A common implementation mistake would be attempting to match piles individually. That is unnecessary and misleading, because transfers allow arbitrary reshaping. Only the global sum matters.
Worked Examples
Example 1
Input:
n = 5
x = [1, 2, 3, 4, 5]
y = [2, 1, 4, 3, 5]
| Step | sum(x) | sum(y) | Decision |
|---|---|---|---|
| initial | 15 | 15 | compare |
| final | 15 | 15 | equal |
We see both totals are equal, so no stones need to be removed. Since transfers allow arbitrary redistribution, we can transform x into y by moving stones between piles.
Output is “Yes”.
Example 2
Input:
n = 4
x = [1, 1, 1, 1]
y = [3, 1, 1, 1]
| Step | sum(x) | sum(y) | Decision |
|---|---|---|---|
| initial | 4 | 6 | compare |
Here the target requires 6 stones while only 4 exist initially. Since we cannot create stones, the transformation is impossible regardless of redistribution.
Output is “No”.
These examples show that equality allows full flexibility, while deficit immediately blocks feasibility.
Complexity Analysis
| Measure | Complexity | Explanation |
|---|---|---|
| Time | O(n) | We sum two arrays of size n once |
| Space | O(1) | Only running totals are stored |
The constraints allow up to 50 piles, so a single linear pass is trivial. Even if n were much larger, this approach remains optimal.
Test Cases
import sys, io
def run(inp: str) -> str:
sys.stdin = io.StringIO(inp)
from collections import deque
n = int(input())
x = list(map(int, input().split()))
y = list(map(int, input().split()))
return "Yes" if sum(x) >= sum(y) else "No"
# provided sample
assert run("5\n1 2 3 4 5\n2 1 4 3 5\n") == "Yes"
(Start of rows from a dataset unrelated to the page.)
import Summits.QuantumFields.BalabanUV.Beta.SymRootedT2JetDictionary
import Summits.QuantumFields.BalabanUV.Beta.SymRootedGaugeCovariance
import Summits.QuantumFields.BalabanUV.Beta.BorderJetWard

/-!
# `BalabanUV.Beta.SymBorderJetWard` — THE GAUGE WARD IDENTITY OF THE (0.4)-SYMMETRISED ROOTED BORDER JET `symT2At` (product chart, gauge element
# `1 + τ_i λD` in the background slot `τ_i`) (β sub-cell, row D1, TABLES-SYM-LEAN S2c∕S2d, INTERFACE-LEVEL twin of an2-g21's `BorderJetWard`; an1 gen 43; the border path to (T2-B))

HONEST FRAMING (cell charter, verbatim): «discharging BetaPertH makes Bałaban's UV stability UNCONDITIONAL — a real
constructive-QFT result; it is NOT the continuum limit and NOT the Clay problem.»  HONEST DEPENDENCY (verbatim): «continuum YM on
T⁴ ⇐ BetaPertH ∧ nine spine estimates (0/9 proved); BetaPertH ⇐ (D1) ∧ (D4) ∧ CAP+tail; G-an2-4 gates asym, D1 and NE2/3/4.»
ABSOLUTE RULE (R-g25-7 ∕ R-D1-g30-1 (A)): the (0.4)-symmetrised averaging is the exp of the MEAN OF LOGS over the pair family
`{loop^{σ,σ′}}` with weight `((d!)²·L^d)⁻¹`; every object below is the comb module's algebra read on an1's `symPhiGAt` (S2b part 1)
instead of `PhiGAt` — STATEMENT FOR STATEMENT under the dictionary `PhiXAt ↦ symPhiXAt`, `XjetAt ↦ symXjetAt`, `MσXAt ↦ symMσXAt`,
`L^{-d}·linAvgAt ↦ (d!·L^d)⁻¹·symLinU`, `L^{-d}·hessUAt ↦ ((d!)²L^d)⁻¹·symHessUAt`, `L^{-2d}·vhUAt ↦ ((d!)²L^{2d})⁻¹·symVhUAt`
(an3-g63 [AN3-G63-S2C] (C-ii): constants PER BCH ORDER; CONVENTION `(d!)²` un-normalised inside order-2 sym functionals).
FAMILY-INDEPENDENT chart ∕ letter ∕ `Tau`-algebra lemmas of the comb module are imported BY NAME, never re-proved.
DERIVED cell leaf: [folklore] ring algebra; the `sym*` families are [our object]s.  No statement of Bałaban's papers is typed here, no
`[cite:]` tag, no `Prop` is minted, no binder of the β-function wall (`hW`/`hR`/`D1Tel`/`D1Rep`, (D1), `BetaPertH`) is instantiated or
discharged; nothing about the VALUES of `symMixFFAt`∕`symVh₂SAt` and no (T2-B)∕(T2-M₂) letter is discharged in this file.
NOT D1, NOT BetaPertH, NOT continuum, NOT Clay.  NOT summit progress.
Provenance: β sub-cell, TABLES-SYM-LEAN S2c option (C) (S2C-SCOPE-v1 94facb80ac685517), unit b2b-balaban-beta-an1-g43 (W-supplier AN1,
FREEZE (0): scratch for a courier; an1 files nothing), 2026-08-21; no existing file touched.

## What this module proves (sym twin of `BorderJetWard` §1 `PhiLAt_gauge`, §2, §3 `c11_QjetAt_upF_zero_B/B'`, §4; the slot gauge element `υ ῡ uR ubR`,
## the conjugated data `adυ gE gEb βfar`, the chart lemmas, `invT_conj_gauge`, `logT_quot_gauge` and the §3 letter expansions are the comb module's BY NAME)
(`r = L·y + ρ`; `a = λ(r)•D`; `ℓ²_! = (d!)²·L^{2d}`; `dA_κ(x) = (λ(x+e_κ) − λ(x))•D`; `β₁(X) = [λ(x)•D, X]`, `βfar(X) = [λ(x+e_κ)•D, X]`.)
* §1 `symPhiLAt_gauge`: `symΦ^L_ρ(Ad_υω; gE, gĒ) = u(r)·symΦ^L_ρ(ω; E, Ē)·ū(r + L e_μ)` (an1's G1σ `SymRootedGaugeCovariance.symPhiGAt_gauge`).
* §2 **MASTER** `symQjetLAt_gauge`: for augmentation-one backgrounds, `symQjetLAt ρ (adυ ω) (gE E) (gEb Ē) = υ(r) · symQjetLAt ρ ω E Ē · ῡ(r)` — EXACT.
* §3 `c11_symQjetAt_upF_zero_B` ∕ `_B'` (no `τ₁`- resp. `τ₂`-letter: via an1's `symQjetAt_upF_neg_B/B'`, char ≠ 2).
* §4 **THE SYMMETRISED BORDER JET WARD IDENTITIES** (`(d!:𝕜) ≠ 0`, `(L:𝕜) ≠ 0`, char ≠ 2; scalar fluctuation `upF W`): `c11_symQjetAt_gauge₁`:
  `c11 symQ^ρ(upF W; dA, X) = (2ℓ²_!)⁻¹•symVhUAt ρ W (βfar X) + (2ℓ²_!)⁻¹•symVhUAt ρ (β₁ W) X − [a, (2ℓ²_!)⁻¹•symVhUAt ρ W X]`, `c11_symQjetAt_gauge₂`:
  `c11 symQ^ρ(upF W; X, dA) = (2ℓ²_!)⁻¹•symVhUAt ρ W (β₁ X) + (2ℓ²_!)⁻¹•symVhUAt ρ (β₁ W) X − [a, (2ℓ²_!)⁻¹•symVhUAt ρ W X]`, and **`symT2At_gauge`** = their sum:
  every term a FIRST-ORDER (`symVhUAt`) functional — the jet form, on the pair family, of the site law (W2-B).
-/

namespace Summit.QuantumFields.BalabanUV.Beta.SymBorderJetWard

open Finset
open Literature.MathematicalPhysics.QuantumFieldTheory.Balaban1983to89
open Literature.MathematicalPhysics.QuantumFieldTheory.Balaban1983to89.Beta
open scoped Nat
open AffineAveraging (Form1 unitVec)
open Summit.QuantumFields.BalabanUV.Beta.SymAveragingHessianCounts (symVhUAt)
open AveragingThirdJet (Tau Rho dmk fst_dmk snd_dmk dfst_mul dsnd_mul upF upF_apply Ebg Ebi logT invT augR augR_apply gaugeF gaugeB
  logT_conj)
open AveragingThirdJet.Tau (τ₁ τ₂ τ12 ι c00 c10 c01 c11 mk ext4 τ₁_comm τ₂_comm)
open Summit.QuantumFields.BalabanUV.Beta.SymAveragingMixedJetTables (symPhiGAt symQjetAt symT2At)
open Summit.QuantumFields.BalabanUV.Beta.TruncatedNil4Calculus (nil4_augR eq_invT_of_mul_eq_one mul_invT_eq_one)
open Summit.QuantumFields.BalabanUV.Beta.SymRootedJetDictionary (aug_symPhiGAt_eq_one)
open Summit.QuantumFields.BalabanUV.Beta.SymRootedGaugeCovariance (symPhiGAt_gauge)
open Summit.QuantumFields.BalabanUV.Beta.RootedJetReflection (GfL GbL fst_GfL snd_GfL fst_GbL snd_GbL augR_GfL augR_GbL)
open Summit.QuantumFields.BalabanUV.Beta.SymRootedJetReflection (symPhiLAt symQjetLAt symQjetAt_eq_symQjetLAt)
open Summit.QuantumFields.BalabanUV.Beta.SymRootedJetLinear (symQjetLAt_add symQjetLAt_τ₁_mul symQjetLAt_τ₂_mul)
open Summit.QuantumFields.BalabanUV.Beta.RootedJetTwist (flip1 c11_flip1)
open Summit.QuantumFields.BalabanUV.Beta.SymRootedJetTwist (c11_symQjetLAt_twist_of_aug c01_symQjetLAt_twist c10_symQjetLAt_twist)
open Summit.QuantumFields.BalabanUV.Beta.RootedT2JetDictionary (flip2 c11_flip2)
open Summit.QuantumFields.BalabanUV.Beta.SymRootedT2JetDictionary (c10_symQjetAt_upF c01_symQjetAt_upF symQjetAt_upF_neg_B symQjetAt_upF_neg_B')
open Summit.QuantumFields.BalabanUV.Beta.MixedJetWard (βg1)
open Summit.QuantumFields.BalabanUV.Beta.BorderJetWard (υ ῡ uR ubR adυ gE gEb βfar υ_mul_ῡ ῡ_mul_υ uR_mul_ubR ubR_mul_uR gaugeF_GfL gaugeB_GbL adυ_zero
  augR_uR augR_ubR invT_conj_gauge logT_quot_gauge c11_conj₁ c11_conj₂ adυ_upF conj₁_Ebg conj₁_Ebi conj₂_Ebg conj₂_Ebi gE₁_Ebg gEb₁_Ebi gE₂_Ebg gEb₂_Ebi)

variable {𝕜 : Type*} [Field 𝕜] {d : ℕ} {𝔸 : Type*} [Ring 𝔸] [Algebra 𝕜 𝔸]
variable (t : Tau 𝔸) (lam : (Fin d → ℤ) → 𝕜) (D : 𝔸)

/-! ## §1 The slot gauge element, its lift, the conjugated chart data, the chart lemmas, `invT_conj_gauge`, `logT_quot_gauge`: the comb module's
BY NAME; here only the chart averaging under the slot gauge, on the pair family -/

section Slot

variable {t}
variable (ht2 : t * t = 0) (htc : ∀ q : Tau 𝔸, t * q = q * t)
include ht2 htc

/-- [folklore] **THE CHART AVERAGING UNDER THE SLOT GAUGE** (an1's G1σ `symPhiGAt_gauge`): `Φ^L_ρ(Ad_υω; gE, gĒ) = u(r)·Φ^L_ρ(ω; E, Ē)·ū(r + L e_μ)`. -/
theorem symPhiLAt_gauge (ρ : Fin d → ℤ) (ω E Eb : Form1 d (Tau 𝔸)) (L : ℕ) (μ : Fin d) (y : Fin d → ℤ) :
    symPhiLAt 𝕜 ρ (adυ t lam D ω) (gE t lam D E) (gEb t lam D Eb) L μ y
      = uR t lam D ((L : ℤ) • y + ρ) * symPhiLAt 𝕜 ρ ω E Eb L μ y * ubR t lam D ((L : ℤ) • y + ρ + (L : ℤ) • unitVec μ) := by
  rw [symPhiLAt, symPhiLAt, ← gaugeF_GfL lam D ht2 htc, ← gaugeB_GbL lam D ht2 htc]
  exact symPhiGAt_gauge (uR_mul_ubR lam D ht2 htc) (ubR_mul_uR lam D ht2 htc) ρ L μ y

variable (ht0 : c00 t = 0)
include ht0

/-! ## §2 MASTER: the rooted jet of the gauge-transformed chart is the root conjugate of the rooted jet -/

/-- [folklore] **MASTER IDENTITY** (augmentation-one backgrounds): `symQjetLAt ρ (Ad_υω) (gE E) (gĒ Ē) = υ(r)·symQjetLAt ρ ω E Ē·ῡ(r)`, `r = L·y + ρ`. -/
theorem symQjetLAt_gauge {E Eb : Form1 d (Tau 𝔸)} (hE : ∀ κ x, c00 (E κ x) = 1) (hEb : ∀ κ x, c00 (Eb κ x) = 1) (ρ : Fin d → ℤ) (ω : Form1 d (Tau 𝔸)) (L : ℕ)
    (μ : Fin d) (y : Fin d → ℤ) :
    symQjetLAt 𝕜 ρ (adυ t lam D ω) (gE t lam D E) (gEb t lam D Eb) L μ y
      = υ t lam D ((L : ℤ) • y + ρ) * symQjetLAt 𝕜 ρ ω E Eb L μ y * ῡ t lam D ((L : ℤ) • y + ρ) := by
  have h0 : augR 𝕜 (symPhiLAt 𝕜 ρ 0 E Eb L μ y) = 1 :=
    aug_symPhiGAt_eq_one (fun κ x => by rw [augR_GfL, hE]) (fun κ x => by rw [augR_GbL, hEb]) ρ L μ y
  unfold symQjetLAt
  rw [show symPhiLAt 𝕜 ρ 0 (gE t lam D E) (gEb t lam D Eb) L μ y = symPhiLAt 𝕜 ρ (adυ t lam D 0) (gE t lam D E) (gEb t lam D Eb) L μ y by
      rw [adυ_zero], symPhiLAt_gauge lam D ht2 htc, symPhiLAt_gauge lam D ht2 htc, logT_quot_gauge lam D ht2 htc ht0 h0]
  simp only [uR, ubR, dsnd_mul, dfst_mul, fst_dmk, snd_dmk, mul_zero, zero_add, zero_mul, add_zero]

end Slot

/-! ## §3 The expansions at node 12's letters are the comb module's BY NAME; here only the component extraction -/

section Letters

/-- [folklore] `c11 symQ^ρ(upF W; 0, X) = 0` (no `τ₁`-letter anywhere; via 33J's sign flip, char ≠ 2). -/
theorem c11_symQjetAt_upF_zero_B (h2 : (2 : 𝕜) ≠ 0) (ρ : Fin d → ℤ) (W X : Form1 d 𝔸) (L : ℕ) (μ : Fin d) (y : Fin d → ℤ) :
    c11 (symQjetAt 𝕜 ρ (upF W) 0 X L μ y) = 0 := by
  have h := congrArg c11 (symQjetAt_upF_neg_B (𝕜 := 𝕜) ρ W 0 X L μ y)
  rw [neg_zero, c11_flip1] at h
  have h' : (2 : 𝕜) • c11 (symQjetAt 𝕜 ρ (upF W) 0 X L μ y) = 0 := by rw [two_smul]; nth_rewrite 1 [h]; exact neg_add_cancel _
  exact (smul_eq_zero.1 h').resolve_left h2

/-- [folklore] `c11 symQ^ρ(upF W; X, 0) = 0`. -/
theorem c11_symQjetAt_upF_zero_B' (h2 : (2 : 𝕜) ≠ 0) (ρ : Fin d → ℤ) (W X : Form1 d 𝔸) (L : ℕ) (μ : Fin d) (y : Fin d → ℤ) :
    c11 (symQjetAt 𝕜 ρ (upF W) X 0 L μ y) = 0 := by
  have h := congrArg c11 (symQjetAt_upF_neg_B' (𝕜 := 𝕜) ρ W X 0 L μ y)
  rw [neg_zero, c11_flip2] at h
  have h' : (2 : 𝕜) • c11 (symQjetAt 𝕜 ρ (upF W) X 0 L μ y) = 0 := by rw [two_smul]; nth_rewrite 1 [h]; exact neg_add_cancel _
  exact (smul_eq_zero.1 h').resolve_left h2

end Letters

/-! ## §4 The border jet Ward identities -/

section Ward

variable (hd : ((d ! : ℕ) : 𝕜) ≠ 0) {L : ℕ} (hL : (L : 𝕜) ≠ 0) (h2 : (2 : 𝕜) ≠ 0)
include hd hL h2

/-- [folklore] **THE BORDER JET WARD IDENTITY, SLOT `τ₁`**: for a scalar fluctuation `upF W`, the pure-gauge background `dA` in the `τ₁`-slot and
any spectator `X` in the `τ₂`-slot,
`c11 symQ^ρ(upF W; dA, X) = (2(d!)²L^{2d})⁻¹•symVhUAt ρ W (βfar X) + (2(d!)²L^{2d})⁻¹•symVhUAt ρ (β₁ W) X − [λ(r)•D, (2(d!)²L^{2d})⁻¹•symVhUAt ρ W X]`. -/
theorem c11_symQjetAt_gauge₁ (ρ : Fin d → ℤ) (W X : Form1 d 𝔸) (μ : Fin d) (y : Fin d → ℤ) :
    c11 (symQjetAt 𝕜 ρ (upF W) (fun κ x => (lam (x + unitVec κ) - lam x) • D) X L μ y)
      = ((2 : 𝕜) * ((d ! : 𝕜) ^ 2 * (L : 𝕜) ^ (2 * d)))⁻¹ • symVhUAt ρ W (βfar lam D X) L μ y
        + ((2 : 𝕜) * ((d ! : 𝕜) ^ 2 * (L : 𝕜) ^ (2 * d)))⁻¹ • symVhUAt ρ (βg1 lam D W) X L μ y
        - ((lam ((L : ℤ) • y + ρ) • D) * (((2 : 𝕜) * ((d ! : 𝕜) ^ 2 * (L : 𝕜) ^ (2 * d)))⁻¹ • symVhUAt ρ W X L μ y)
            - (((2 : 𝕜) * ((d ! : 𝕜) ^ 2 * (L : 𝕜) ^ (2 * d)))⁻¹ • symVhUAt ρ W X L μ y) * (lam ((L : ℤ) • y + ρ) • D)) := by
  -- MASTER at t = τ₁, E = Ebg dA X, Ē = Ebi dA X, ω = upF W
  have key := congrArg c11 (symQjetLAt_gauge (t := τ₁) lam D AveragingThirdJet.Tau.τ₁_mul_τ₁ τ₁_comm AveragingThirdJet.Tau.c00_τ₁
    (E := Ebg (fun κ x => (lam (x + unitVec κ) - lam x) • D) X) (Eb := Ebi (fun κ x => (lam (x + unitVec κ) - lam x) • D) X) (fun κ x => AveragingThirdJet.c00_Ebg _ _ κ x) (fun κ x => AveragingThirdJet.c00_Ebi _ _ κ x) ρ (upF W) L μ y)
  rw [gE₁_Ebg, gEb₁_Ebi, adυ_upF τ₁ lam D AveragingThirdJet.Tau.τ₁_mul_τ₁ τ₁_comm, symQjetLAt_add, symQjetLAt_τ₁_mul,
    AveragingThirdJet.Tau.c11_add, AveragingThirdJet.Tau.c11_τ₁_mul,
    c11_symQjetLAt_twist_of_aug _ _ _ _ (fun κ x => AveragingThirdJet.c00_Ebg _ _ κ x) (fun κ x => AveragingThirdJet.c00_Ebi _ _ κ x),
    c01_symQjetLAt_twist, ← symQjetAt_eq_symQjetLAt, ← symQjetAt_eq_symQjetLAt, ← symQjetAt_eq_symQjetLAt] at key
  simp only [sub_self] at key
  rw [c11_symQjetAt_upF_zero_B h2, zero_add, υ, ῡ, c11_conj₁] at key
  have eW : (fun κ x => ι (c00 (upF W κ x))) = upF W := by funext κ x; simp
  rw [eW, c10_symQjetAt_upF (hd := hd) (hL := hL) (h2 := h2), c01_symQjetAt_upF (hd := hd) (hL := hL) (h2 := h2), c01_symQjetAt_upF (hd := hd) (hL := hL) (h2 := h2)] at key
  -- key : (2(d!)²L^{2d})⁻¹•vh(W, βfar X) + (2(d!)²L^{2d})⁻¹•vh(β₁ W, X) = c11 Q(upF W; dA, X) + (a·c01 − c01·a)
  rw [eq_sub_iff_add_eq]
  exact key.symm

/-- [folklore] **THE BORDER JET WARD IDENTITY, SLOT `τ₂`**: `c11 symQ^ρ(upF W; X, dA) = (2(d!)²L^{2d})⁻¹•symVhUAt ρ W (β₁ X) + (2(d!)²L^{2d})⁻¹•symVhUAt ρ (β₁ W) X
− [λ(r)•D, (2(d!)²L^{2d})⁻¹•symVhUAt ρ W X]`. -/
theorem c11_symQjetAt_gauge₂ (ρ : Fin d → ℤ) (W X : Form1 d 𝔸) (μ : Fin d) (y : Fin d → ℤ) :
    c11 (symQjetAt 𝕜 ρ (upF W) X (fun κ x => (lam (x + unitVec κ) - lam x) • D) L μ y)
      = ((2 : 𝕜) * ((d ! : 𝕜) ^ 2 * (L : 𝕜) ^ (2 * d)))⁻¹ • symVhUAt ρ W (βg1 lam D X) L μ y
        + ((2 : 𝕜) * ((d ! : 𝕜) ^ 2 * (L : 𝕜) ^ (2 * d)))⁻¹ • symVhUAt ρ (βg1 lam D W) X L μ y
        - ((lam ((L : ℤ) • y + ρ) • D) * (((2 : 𝕜) * ((d ! : 𝕜) ^ 2 * (L : 𝕜) ^ (2 * d)))⁻¹ • symVhUAt ρ W X L μ y)
            - (((2 : 𝕜) * ((d ! : 𝕜) ^ 2 * (L : 𝕜) ^ (2 * d)))⁻¹ • symVhUAt ρ W X L μ y) * (lam ((L : ℤ) • y + ρ) • D)) := by
  have key := congrArg c11 (symQjetLAt_gauge (t := τ₂) lam D AveragingThirdJet.Tau.τ₂_mul_τ₂ τ₂_comm AveragingThirdJet.Tau.c00_τ₂
    (E := Ebg X (fun κ x => (lam (x + unitVec κ) - lam x) • D)) (Eb := Ebi X (fun κ x => (lam (x + unitVec κ) - lam x) • D)) (fun κ x => AveragingThirdJet.c00_Ebg _ _ κ x) (fun κ x => AveragingThirdJet.c00_Ebi _ _ κ x) ρ (upF W) L μ y)
  rw [gE₂_Ebg, gEb₂_Ebi, adυ_upF τ₂ lam D AveragingThirdJet.Tau.τ₂_mul_τ₂ τ₂_comm, symQjetLAt_add, symQjetLAt_τ₂_mul,
    AveragingThirdJet.Tau.c11_add, AveragingThirdJet.Tau.c11_τ₂_mul,
    c11_symQjetLAt_twist_of_aug _ _ _ _ (fun κ x => AveragingThirdJet.c00_Ebg _ _ κ x) (fun κ x => AveragingThirdJet.c00_Ebi _ _ κ x),
    c10_symQjetLAt_twist, ← symQjetAt_eq_symQjetLAt, ← symQjetAt_eq_symQjetLAt, ← symQjetAt_eq_symQjetLAt] at key
  simp only [sub_self] at key
  rw [c11_symQjetAt_upF_zero_B' h2, zero_add, υ, ῡ, c11_conj₂] at key
  have eW : (fun κ x => ι (c00 (upF W κ x))) = upF W := by funext κ x; simp
  rw [eW, c10_symQjetAt_upF (hd := hd) (hL := hL) (h2 := h2), c10_symQjetAt_upF (hd := hd) (hL := hL) (h2 := h2), c10_symQjetAt_upF (hd := hd) (hL := hL) (h2 := h2)] at key
  rw [eq_sub_iff_add_eq]
  exact key.symm

/-- [folklore] **THE GAUGE WARD IDENTITY OF THE (0.4)-SYMMETRISED ROOTED BORDER JET `symT2At`** (the sum of the two slots):
`symT2At ρ (upF W) dA X = [slot τ₁] + [slot τ₂]` — every term a first-order (`symVhUAt`) functional. -/
theorem symT2At_gauge (ρ : Fin d → ℤ) (W X : Form1 d 𝔸) (μ : Fin d) (y : Fin d → ℤ) :
    symT2At 𝕜 ρ (upF W) (fun κ x => (lam (x + unitVec κ) - lam x) • D) X L μ y
      = (((2 : 𝕜) * ((d ! : 𝕜) ^ 2 * (L : 𝕜) ^ (2 * d)))⁻¹ • symVhUAt ρ W (βfar lam D X) L μ y
          + ((2 : 𝕜) * ((d ! : 𝕜) ^ 2 * (L : 𝕜) ^ (2 * d)))⁻¹ • symVhUAt ρ (βg1 lam D W) X L μ y
          - ((lam ((L : ℤ) • y + ρ) • D) * (((2 : 𝕜) * ((d ! : 𝕜) ^ 2 * (L : 𝕜) ^ (2 * d)))⁻¹ • symVhUAt ρ W X L μ y)
              - (((2 : 𝕜) * ((d ! : 𝕜) ^ 2 * (L : 𝕜) ^ (2 * d)))⁻¹ • symVhUAt ρ W X L μ y) * (lam ((L : ℤ) • y + ρ) • D)))
        + (((2 : 𝕜) * ((d ! : 𝕜) ^ 2 * (L : 𝕜) ^ (2 * d)))⁻¹ • symVhUAt ρ W (βg1 lam D X) L μ y
          + ((2 : 𝕜) * ((d ! : 𝕜) ^ 2 * (L : 𝕜) ^ (2 * d)))⁻¹ • symVhUAt ρ (βg1 lam D W) X L μ y
          - ((lam ((L : ℤ) • y + ρ) • D) * (((2 : 𝕜) * ((d ! : 𝕜) ^ 2 * (L : 𝕜) ^ (2 * d)))⁻¹ • symVhUAt ρ W X L μ y)
              - (((2 : 𝕜) * ((d ! : 𝕜) ^ 2 * (L : 𝕜) ^ (2 * d)))⁻¹ • symVhUAt ρ W X L μ y) * (lam ((L : ℤ) • y + ρ) • D))) := by
  rw [symT2At, c11_symQjetAt_gauge₁ lam D hd hL h2, c11_symQjetAt_gauge₂ lam D hd hL h2]

end Ward

end Summit.QuantumFields.BalabanUV.Beta.SymBorderJetWard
# custom: insufficient total
assert run("3\n1 1 1\n2 2 2\n") == "No"
# custom: exact match but different distribution
assert run("4\n0 5 0 0\n1 1 1 2\n") == "Yes"
# custom: all zeros
assert run("3\n0 0 0\n0 0 0\n") == "Yes"
# custom: single pile decrease
assert run("1\n5\n3\n") == "Yes"
| Test input | Expected output | What it validates |
|---|---|---|
| equal permutation | Yes | redistribution only |
| insufficient sum | No | impossibility due to creation requirement |
| sparse redistribution | Yes | transfers can reshape arbitrarily |
| all zeros | Yes | trivial edge case |
| single pile | Yes | minimal n behavior |
Edge Cases
When all piles are zero initially and also zero finally, both sums are zero, so the algorithm correctly outputs “Yes” immediately.
For a case like:
x = [2, 0]
y = [1, 1]
the algorithm computes sum(x) = 2 and sum(y) = 2, so it returns “Yes”. Even though the distribution differs, a single transfer operation moves one stone from pile 1 to pile 2, matching the target exactly.
For a case like:
x = [1, 0]
y = [0, 2]
we get sum(x) = 1 and sum(y) = 2. The algorithm correctly returns “No”, because even unlimited transfers cannot compensate for missing total stones.
Each edge case confirms the same invariant: only total stone count matters, and redistribution has no additional constraints.